import Summits.SmoothPoincare4.SmoothPoincare4.Theorems.SymplecticOrigamiGromovRecognitionRelEndGluedBasics
import Mathlib.Analysis.Normed.Module.Convex
import Mathlib.Topology.Homotopy.Basic

/-!
# Glued maps of two members of a continuous family of two-chart pairs are homotopic
(registered helper `helper_gluedFamilyHomotopic` of line `cross-cap-laurent`, crux
`GromovRecognitionRelEnd`, item stmt-SmoothPoincare4-11009)

A (`J`-holomorphic) sphere in a space `X` is handled throughout the crux in *two-chart form*: a
pair `u v : ℂ → X` with `v z = u z⁻¹` for `z ≠ 0`, and its *glued map* `F : C(ℂℙ¹, X)` on the
tree's `Literature.Topology.FourManifolds.ComplexProjectiveSpace 1`, characterised by
`F p = u (affineCoordComplex 0 p 0)` on the chart `CoordNeZero 0` (`w₀ ≠ 0`, coordinate `w₁ / w₀`)
and `F p = v (affineCoordComplex 1 p 0)` on the chart `CoordNeZero 1` (`w₁ ≠ 0`, coordinate
`w₀ / w₁`); see the sibling file `…GluedBasics` (existence, range, uniqueness of glued maps).

The local-foliation fact hands the lead a *family* `(U a, V a)`, `‖a‖ < ε`, of such pairs, jointly
continuous in `(a, z)` on `ball 0 ε × ℂ`.  This file proves `helper_gluedFamilyHomotopic`: the glued
maps `F₀`, `F₁` of two members `a₀`, `a₁` of the family are homotopic.  Proof: run along the
straight segment `γ t = a₀ + t • (a₁ - a₀)`, which stays in the (convex) ball, and take as
homotopy `H (t, p)` the glued value of the pair `(U (γ t), V (γ t))` at `p`, i.e.
`U (γ t) (w₁ / w₀)` if `w₀ ≠ 0` and `V (γ t) (w₀ / w₁)` otherwise; on the overlap of the two charts
the two recipes agree by the compatibility `V a z = U a z⁻¹`.  Continuity of `H` on `I × ℂℙ¹`:
on each of the two open sets `I × {wᵢ ≠ 0}` (which cover) `H` is the continuous-on-`ball 0 ε × ℂ`
map `(a, z) ↦ U a z` (resp. `V a z`) composed with `(t, p) ↦ (γ t, affineCoordComplex i p 0)`,
continuous there since the complex affine coordinate is continuous on its chart
(`GluedBasics.continuousOn_affineCoordComplex`).  The endpoint identities `H (0, ·) = F₀`,
`H (1, ·) = F₁` are the glued clauses of `F₀`, `F₁` (every point lies in one of the two charts,
`exists_coordNeZero`).  No `J`-holomorphicity is involved.

References: D. McDuff, D. Salamon, *J-holomorphic Curves and Symplectic Topology*, 2nd ed. (2012),
§4.2 (spheres as maps of `S² = ℂ ∪ {∞}` through the two charts `z`, `1/z`); C. Wendl, *Lectures on
Holomorphic Curves in Symplectic and Contact Geometry*, Prop. 2.53 (local foliation by a family of
spheres).
-/

noncomputable section

-- the prescribed namespace `Summit.<P>.<Sub>.…` duplicates `SmoothPoincare4` (P = Sub)
set_option linter.dupNamespace false

open scoped Topology unitInterval
open Set Function
open Literature.Topology.FourManifolds Literature.Topology.FourManifolds.ComplexProjectiveSpace

namespace Summit.SmoothPoincare4.SmoothPoincare4.Theorems.GromovRecognitionRelEnd.CrossCapLaurent

namespace GluedFamilyHomotopic

open GluedBasics

/-! ### Continuity of a parametrised glued map -/

/-- **Chart-wise continuity of a parametrised glued map.**  Let `γ : T → ℂ` be continuous with
values in `s`, let `U : ℂ → ℂ → X` be jointly continuous on `s × ℂ`, and let
`H : T × ℂℙ¹ → X` agree on `T × {wᵢ ≠ 0}` with `(t, p) ↦ U (γ t) (cᵢ p)`, `cᵢ p =
affineCoordComplex i p 0` the complex affine coordinate of the `i`-th chart.  Then `H` is
continuous on `T × {wᵢ ≠ 0}` (the affine coordinate is continuous on its chart). [folklore] -/
theorem continuousOn_prod_chart {X : Type*} [TopologicalSpace X] {T : Type*} [TopologicalSpace T]
    {s : Set ℂ} {γ : T → ℂ} (hγ : Continuous γ) (hγs : ∀ t, γ t ∈ s) {U : ℂ → ℂ → X}
    (hU : ContinuousOn (fun q : ℂ × ℂ => U q.1 q.2) (s ×ˢ univ))
    {H : T × ComplexProjectiveSpace 1 → X} (i : Fin (1 + 1))
    (hH : ∀ t p, CoordNeZero i p → H (t, p) = U (γ t) (affineCoordComplex i p 0)) :
    ContinuousOn H (univ ×ˢ {p | CoordNeZero i p}) := by
  have hc : ContinuousOn
      (fun q : T × ComplexProjectiveSpace 1 => (γ q.1, affineCoordComplex i q.2 0))
      (univ ×ˢ {p | CoordNeZero i p}) :=
    (hγ.comp continuous_fst).continuousOn.prodMk
      (((continuous_apply 0).comp_continuousOn (continuousOn_affineCoordComplex i)).comp
        continuousOn_snd fun q hq => hq.2)
  refine (hU.comp hc fun q _ => ⟨hγs q.1, mem_univ _⟩).congr ?_
  rintro ⟨t, p⟩ hq
  exact hH t p hq.2

/-- **Continuity of a parametrised glued map.**  With `γ : T → ℂ` continuous with values in `s`
and `U V : ℂ → ℂ → X` jointly continuous on `s × ℂ`, a map `H : T × ℂℙ¹ → X` which is
`(t, p) ↦ U (γ t) (c₀ p)` on `T × {w₀ ≠ 0}` and `(t, p) ↦ V (γ t) (c₁ p)` on `T × {w₁ ≠ 0}` is
continuous: the two open sets cover `T × ℂℙ¹` (`exists_coordNeZero`). [folklore] -/
theorem continuous_prod_of_eq {X : Type*} [TopologicalSpace X] {T : Type*} [TopologicalSpace T]
    {s : Set ℂ} {γ : T → ℂ} (hγ : Continuous γ) (hγs : ∀ t, γ t ∈ s) {U V : ℂ → ℂ → X}
    (hU : ContinuousOn (fun q : ℂ × ℂ => U q.1 q.2) (s ×ˢ univ))
    (hV : ContinuousOn (fun q : ℂ × ℂ => V q.1 q.2) (s ×ˢ univ))
    {H : T × ComplexProjectiveSpace 1 → X}
    (h0 : ∀ t p, CoordNeZero 0 p → H (t, p) = U (γ t) (affineCoordComplex 0 p 0))
    (h1 : ∀ t p, CoordNeZero 1 p → H (t, p) = V (γ t) (affineCoordComplex 1 p 0)) :
    Continuous H := by
  refine continuous_iff_continuousAt.2 ?_
  rintro ⟨t, p⟩
  rcases Fin.exists_fin_two.1 (exists_coordNeZero p) with hp | hp
  · exact (continuousOn_prod_chart hγ hγs hU 0 h0).continuousAt
      ((isOpen_univ.prod (isOpen_setOf_coordNeZero 0)).mem_nhds ⟨mem_univ _, hp⟩)
  · exact (continuousOn_prod_chart hγ hγs hV 1 h1).continuousAt
      ((isOpen_univ.prod (isOpen_setOf_coordNeZero 1)).mem_nhds ⟨mem_univ _, hp⟩)

/-! ### The parametrised glued map of a family along a path -/

/-- **The parametrised glued map.**  Given a path `γ : T → ℂ` with `‖γ t‖ < ε` and a family
`(U a, V a)`, `‖a‖ < ε`, of compatible two-chart pairs (`V a z = U a z⁻¹` for `z ≠ 0`), there is a
map `H : T × ℂℙ¹ → X` with `H (t, [w₀ : w₁]) = U (γ t) (w₁ / w₀)` for `w₀ ≠ 0` and
`H (t, [w₀ : w₁]) = V (γ t) (w₀ / w₁)` for `w₁ ≠ 0`: define it by the first recipe on `{w₀ ≠ 0}`
and by the second elsewhere; on the overlap the two agree by the compatibility. [folklore] -/
theorem exists_prod_glued {X : Type*} {T : Type*} {ε : ℝ} {γ : T → ℂ} (hγε : ∀ t, ‖γ t‖ < ε)
    {U V : ℂ → ℂ → X} (hUV : ∀ a : ℂ, ‖a‖ < ε → ∀ z : ℂ, z ≠ 0 → V a z = U a z⁻¹) :
    ∃ H : T × ComplexProjectiveSpace 1 → X,
      (∀ t p, CoordNeZero 0 p → H (t, p) = U (γ t) (affineCoordComplex 0 p 0)) ∧
      (∀ t p, CoordNeZero 1 p → H (t, p) = V (γ t) (affineCoordComplex 1 p 0)) := by
  classical
  refine ⟨fun q => if CoordNeZero 0 q.2 then U (γ q.1) (affineCoordComplex 0 q.2 0)
    else V (γ q.1) (affineCoordComplex 1 q.2 0), fun t p hp => if_pos hp, fun t p hp => ?_⟩
  dsimp only
  by_cases hp0 : CoordNeZero 0 p
  · rw [if_pos hp0]
    induction p using ComplexProjectiveSpace.ind with
    | h w =>
      simp only [coordNeZero_mk] at hp0 hp
      rw [affineCoordComplex_zero_mk, affineCoordComplex_one_mk,
        hUV _ (hγε t) _ (div_ne_zero hp0 hp), inv_div]
  · exact if_neg hp0

end GluedFamilyHomotopic

open GluedFamilyHomotopic

/-- **Glued maps of two members of a continuous family of two-chart pairs are homotopic**
(registered stub `helper_gluedFamilyHomotopic` of line `cross-cap-laurent`, signature verbatim).
Let `(U a, V a)`, `‖a‖ < ε`, be a family of two-chart pairs `ℂ → X` (`V a z = U a z⁻¹` for
`z ≠ 0`), jointly continuous in `(a, z) ∈ ball 0 ε × ℂ`, and let `F₀`, `F₁ : ℂℙ¹ → X` be glued
maps of the members `a₀`, `a₁`.  Then `F₀` and `F₁` are homotopic: the homotopy is the glued map of
`(U (γ t), V (γ t))` along the segment `γ t = a₀ + t • (a₁ - a₀)` in the convex ball
(McDuff–Salamon 2012, §4.2; Wendl, Prop. 2.53 for the family). [folklore] -/
theorem helper_gluedFamilyHomotopic : ∀ (X : Type) [TopologicalSpace X] (ε : ℝ) (U V : ℂ → ℂ → X) (a₀ a₁ : ℂ) (F₀ F₁ : C(ComplexProjectiveSpace 1, X)), ‖a₀‖ < ε → ‖a₁‖ < ε → ContinuousOn (fun q : ℂ × ℂ => U q.1 q.2) (Metric.ball 0 ε ×ˢ univ) → ContinuousOn (fun q : ℂ × ℂ => V q.1 q.2) (Metric.ball 0 ε ×ˢ univ) → (∀ a : ℂ, ‖a‖ < ε → ∀ z : ℂ, z ≠ 0 → V a z = U a z⁻¹) → (∀ p, CoordNeZero 0 p → F₀ p = U a₀ (affineCoordComplex 0 p 0)) → (∀ p, CoordNeZero 1 p → F₀ p = V a₀ (affineCoordComplex 1 p 0)) → (∀ p, CoordNeZero 0 p → F₁ p = U a₁ (affineCoordComplex 0 p 0)) → (∀ p, CoordNeZero 1 p → F₁ p = V a₁ (affineCoordComplex 1 p 0)) → F₀.Homotopic F₁ := by
  intro X _ ε U V a₀ a₁ F₀ F₁ ha₀ ha₁ hU hV hUV h0₀ h1₀ h0₁ h1₁
  -- the straight segment from `a₀` to `a₁` inside the (convex) ball `‖a‖ < ε`
  obtain ⟨γ, hγc, hγε, hγ0, hγ1⟩ :
      ∃ γ : I → ℂ, Continuous γ ∧ (∀ t, ‖γ t‖ < ε) ∧ γ 0 = a₀ ∧ γ 1 = a₁ :=
    ⟨fun t => a₀ + (t : ℝ) • (a₁ - a₀), by fun_prop, fun t => mem_ball_zero_iff.1
      ((convex_ball (0 : ℂ) ε).add_smul_sub_mem (mem_ball_zero_iff.2 ha₀)
        (mem_ball_zero_iff.2 ha₁) t.2), by simp, by simp⟩
  -- the glued map of the pair `(U (γ t), V (γ t))`, parametrised by `t ∈ I`
  obtain ⟨H, hH0, hH1⟩ := exists_prod_glued (T := I) hγε hUV
  have hHc : Continuous H :=
    continuous_prod_of_eq hγc (fun t => mem_ball_zero_iff.2 (hγε t)) hU hV hH0 hH1
  refine ⟨{ toFun := H, continuous_toFun := hHc, map_zero_left := ?_, map_one_left := ?_ }⟩
  · -- at `t = 0` the parametrised glued map is a glued map of `(U a₀, V a₀)`, i.e. `F₀`
    intro p
    show H (0, p) = F₀ p
    rcases Fin.exists_fin_two.1 (exists_coordNeZero p) with hp | hp
    · rw [hH0 0 p hp, h0₀ p hp, hγ0]
    · rw [hH1 0 p hp, h1₀ p hp, hγ0]
  · -- at `t = 1` it is a glued map of `(U a₁, V a₁)`, i.e. `F₁`
    intro p
    show H (1, p) = F₁ p
    rcases Fin.exists_fin_two.1 (exists_coordNeZero p) with hp | hp
    · rw [hH0 1 p hp, h0₁ p hp, hγ1]
    · rw [hH1 1 p hp, h1₁ p hp, hγ1]

end Summit.SmoothPoincare4.SmoothPoincare4.Theorems.GromovRecognitionRelEnd.CrossCapLaurent

end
════════════════
Transcribe, exactly and without additions, the lines of the records above, beginning with the line that contains "open Set Function" and ending with the line that contains "affine coordinate of", both included.

* _Reply to the task_:
open Set Function
open Literature.Topology.FourManifolds Literature.Topology.FourManifolds.ComplexProjectiveSpace

namespace Summit.SmoothPoincare4.SmoothPoincare4.Theorems.GromovRecognitionRelEnd.CrossCapLaurent

namespace GluedFamilyHomotopic

open GluedBasics

/-! ### Continuity of a parametrised glued map -/

/-- **Chart-wise continuity of a parametrised glued map.**  Let `γ : T → ℂ` be continuous with
values in `s`, let `U : ℂ → ℂ → X` be jointly continuous on `s × ℂ`, and let
`H : T × ℂℙ¹ → X` agree on `T × {wᵢ ≠ 0}` with `(t, p) ↦ U (γ t) (cᵢ p)`, `cᵢ p =
affineCoordComplex i p 0` the complex affine coordinate of the `i`-th chart.  Then `H` is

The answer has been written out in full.